Nosa recordó que en 2009 el cacique Mayor del Conisur Marco Emilo Fabricano rechazó la construcción del tramo dos de la carretera por medio del TIPNIS, razón por la cual fue destituido del cargo y reemplazado por Gumercindo Pradel. En 2011, el propio Pradel confesó a Erbol que siete de las comunidades afiliadas al Conisur se dedican al cultivo de coca. En ese contexto, si el gobierno pretende realizar una consulta “de buena fe”, como manda la Constitución, no puede consultar a colonizadores cocaleros que no son miembros ni dueños de la TCO.

“El Conisur no puede hablar a nombre de todas las comunidades del Territorio Parque Nacional Isiboro Secure; nosotros no hemos determinado de que se lleve adelante esa marcha que ha sido promovida y protegida por el gobierno”, declaró el diputado Pedro Nuny a radio Santa Cruz de la Red Erbol, tras instalar una vigilia en las oficinas de la Confederación de Pueblos Indígenas de Bolivia (CIDOB) el pasado viernes.
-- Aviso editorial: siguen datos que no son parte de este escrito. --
import Mathlib
import Summits.CriticalPhenomena.PercolationContinuityZ3.Theorems.PercNearOneGluingNoHeavyLowerTailHypergeomSums
import Summits.CriticalPhenomena.PercolationContinuityZ3.Theorems.PercNearOneGluingNoHeavyLowerTailBandTwoTN
import HarnessLib

/-!
# TWO RAYS, the integer copy on or below B's ray (g34 THEOREM N3) in the kernel's hypergeometric vocabulary

Support file for the Sahi / Conjecture-P programme of route `PercNearOneGluingNoHeavy`
(`--supports stmt-CriticalPhenomena-4575`, prover prim-l12-p5 gen 43; proof notes `prim-l12-p5/PROOF-TWO-RAY-g34.md` §2
(THEOREM N3) and `prim-l12-p5/PROOF-THREE-RAYS-g43.md` §1 (band form)).  No definitions, no named facts, no sorries.

For `Ψ = (1+p_Au+q_Av)(1+p_Bu+q_Bv)^θ` the `x`-Laplace matrix has, in the basis `y = 1 + c_B X`, the BIDIAGONAL rows
`a_n y^n + b_n y^{n-1}` with (c-contiguity, `u_n = λ^n Q_{m+1}(n)/n!`)
`a_n = m Q_m(n) + g_A n Q_{m+1}(n-1)`, `b_n = (n w_A/λ) Q_{m+1}(n-1)`, `Q_c = ₂F₁(-θ,-·;c;g_B)`, `m = s+1`,
`w_A = b_A - g_Aλ_B` — so `b_n ≥ 0` exactly when the copy lies on or below `B`'s ray.  Then the kernel is a nonnegative
lower bidiagonal matrix times Pascal, hence totally nonnegative (`BandTwoTN.bidiag_minor_nonneg`, `choose_minor_nonneg`,
`TNKernel.mulLower_minor_nonneg`): the one-copy ("Type III with T = 1") companion of `BandTwoHyp.threeRay_below_tn`.
-/

namespace Summit.CriticalPhenomena.PercolationContinuityZ3.Theorems

namespace TwoRayBelow

open Finset Matrix BandTwoTN
open scoped Nat

section

variable (g : ℝ) (H : ℝ → ℝ → ℕ → ℝ)
  (hH : ∀ a c r, H a c r = ∑ k ∈ range (r + 1), (r.choose k : ℝ) * (-g) ^ k *
    ((∏ i ∈ range k, (a + i)) / (∏ i ∈ range k, (c + i))))
include hH

/-- **THEOREM N3 (g34) in kernel form.**  For `m > 0`, `a ≤ m` (the application has `a = -θ ≤ 0`), `0 ≤ g < 1`,
`λ > 0`, `g_A ≥ 0`, `w ≥ 0`, the bidiagonal-times-Pascal kernel
`(m H(a,m,n) + g_A n H(a,m+1,n-1)) C(n,l) + (n w/λ) H(a,m+1,n-1) C(n-1,l)` is totally nonnegative. -/
theorem twoRay_below_tn (hg0 : 0 ≤ g) (hg1 : g < 1) (a m : ℝ) (hm : 0 < m) (ham : a ≤ m)
    (lam : ℝ) (hlam : 0 < lam) (gA w : ℝ) (hgA : 0 ≤ gA) (hw : 0 ≤ w)
    {k : ℕ} (r c : Fin k → ℕ) (hr : StrictMono r) (hc : StrictMono c) :
    0 ≤ (Matrix.of fun i j =>
      (m * H a m (r i) + gA * (r i : ℝ) * H a (m + 1) (r i - 1)) * ((r i).choose (c j) : ℝ)
      + ((r i : ℝ) * w / lam * H a (m + 1) (r i - 1)) * (((r i) - 1).choose (c j) : ℝ)).det := by
  have hQ0 : ∀ n, 0 < H a m n := fun n => HypergeomCM.hyp_pos g H hH hg0 hg1 a n m hm ham
  have hQp : ∀ n, 0 < H a (m + 1) n := fun n =>
    HypergeomCM.hyp_pos g H hH hg0 hg1 a n (m + 1) (by linarith) (by linarith)
  set d : ℕ → ℝ := fun n => m * H a m n + gA * (n : ℝ) * H a (m + 1) (n - 1) with hd
  set e : ℕ → ℝ := fun n => (n : ℝ) * w / lam * H a (m + 1) (n - 1) with he
  have hdpos : ∀ n, 0 < d n := fun n => by
    simp only [hd]
    have h1 : 0 < m * H a m n := mul_pos hm (hQ0 n)
    have h2 : 0 ≤ gA * (n : ℝ) * H a (m + 1) (n - 1) :=
      mul_nonneg (mul_nonneg hgA (Nat.cast_nonneg n)) (hQp _).le
    linarith
  have henn : ∀ n, 0 ≤ e n := fun n => by
    simp only [he]
    exact mul_nonneg (div_nonneg (mul_nonneg (Nat.cast_nonneg n) hw) hlam.le) (hQp _).le
  have he0 : e 0 = 0 := by simp [he]
  have heq : (Matrix.of fun i j =>
      (m * H a m (r i) + gA * (r i : ℝ) * H a (m + 1) (r i - 1)) * ((r i).choose (c j) : ℝ)
      + ((r i : ℝ) * w / lam * H a (m + 1) (r i - 1)) * (((r i) - 1).choose (c j) : ℝ)) =
      Matrix.of fun i j => ∑ t ∈ range (r i + 1),
        (if t = r i then d (r i) else if t + 1 = r i then e (r i) else 0) * ((t.choose (c j) : ℕ) : ℝ) := by
    ext i j
    rw [Matrix.of_apply, Matrix.of_apply, sum_bidiag d e (fun t => ((t.choose (c j) : ℕ) : ℝ)) he0 (r i)]
  rw [heq]
  set N := (univ.sup r) + (univ.sup c) + 1 with hN
  refine TNKernel.mulLower_minor_nonneg
    (fun n t => if t = n then d n else if t + 1 = n then e n else 0)
    (fun t l => ((t.choose l : ℕ) : ℝ)) N ?_ ?_ ?_ r c hr hc (fun i => ?_) (fun j => ?_)
  · intro k' r' c' hr' hc'
    exact bidiag_minor_nonneg d e hdpos henn r' c' hr' hc'
  · intro k' r' c' hr' hc' _ _
    exact choose_minor_nonneg r' c' hr' hc'
  · intro n t hnt
    rw [if_neg (by omega), if_neg (by omega)]
  · have : r i ≤ univ.sup r := Finset.le_sup (f := r) (mem_univ i)
    omega
  · have : c j ≤ univ.sup c := Finset.le_sup (f := c) (mem_univ j)
    omega

end

end TwoRayBelow

end Summit.CriticalPhenomena.PercolationContinuityZ3.Theorems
“Vamos hacer lo imposible para proteger y garantizar el respeto a la ley 180 y para que no se efectivice lo que está pretendiendo hacer el gobierno con el Conisur… Nos mantenemos acá en la casa grande y manifestamos que si el gobierno vulnera nuestros derechos, la propia Constitución y la ley de protección del TIPNIS, nos movilizaremos en su momento y tomaremos acciones… La novena marcha nunca se ha descartado dado que el gobierno tiene su posicionamiento radical, antidemocrático y sobre todo antiindígena”, advirtió Nuny.

El jefe del MSM recalcó que “el responsable de lo que vaya a ocurrir con la aprobación del proyecto de Ley y de una posible confrontación entre bolivianos es el señor Evo Morales Ayma porque él fue quien promovió la contramarcha de cocaleros del Conisur, fue él quien recibió esta marcha y les ofreció modificaciones en la norma, fue él quien instruyó la elaboración del proyecto y está claro que es él quien ha tomado la determinación inconstitucional de construir la carretera con sobreprecio”.

Notas:

[1] El Órgano Ejecutivo, a través del Ministerio de Agua y Medio Ambiente y el Ministerio de Obras Pública son los encargados de llevar adelante el proceso. El Órgano Ejecutivo está obligado a brindar la información detallada de manera oportuna, a fin de garantizar que el proceso de consulta sea de buena fe, libre, informado, participativo y transparente. El Ejecutivo “adoptará las medidas eficaces, en consulta, coordinación y cooperación con los pueblos Mojeño-Trinitario, Chimane y Yuracaré, para combatir los prejuicios, eliminar la discriminación y promover la tolerancia, la comprensión y las buenas relaciones entre los pueblos indígenas, y entre ellos y todos los demás sectores de la sociedad”. El Órgano Electoral Plurinacional, a través del Servicio Intercultural de Fortalecimiento Democrático (SIFDE), será el encargado de la observación y acompañamiento de la Consulta Previa, debiéndosele informar sobre el cronograma y procedimiento establecido para la consulta con una anticipación de 30 días. El Estado Plurinacional invitará a las organizaciones internacionales, relacionadas con la temática de la consulta, en calidad de veedores internacionales.

[2] Desde su inicio hasta su conclusión, el proceso deberá cumplir las etapas de preparación de la consulta; cronograma y protocolo de la consulta; acopio de la información pertinente; notificación previa; publicidad de la consulta; provisión de información pertinente; Instalación y desarrollo de la consulta; Resultados de la Consulta, Suscripción de actas de conclusiones y Notificación de las decisiones. Los acuerdos logrados, en materia legislativa o administrativa, serán ejecutados, inmediatamente después de la Consulta, por la Asamblea Legislativa Plurinacional y por el Órgano Ejecutivo, según corresponda.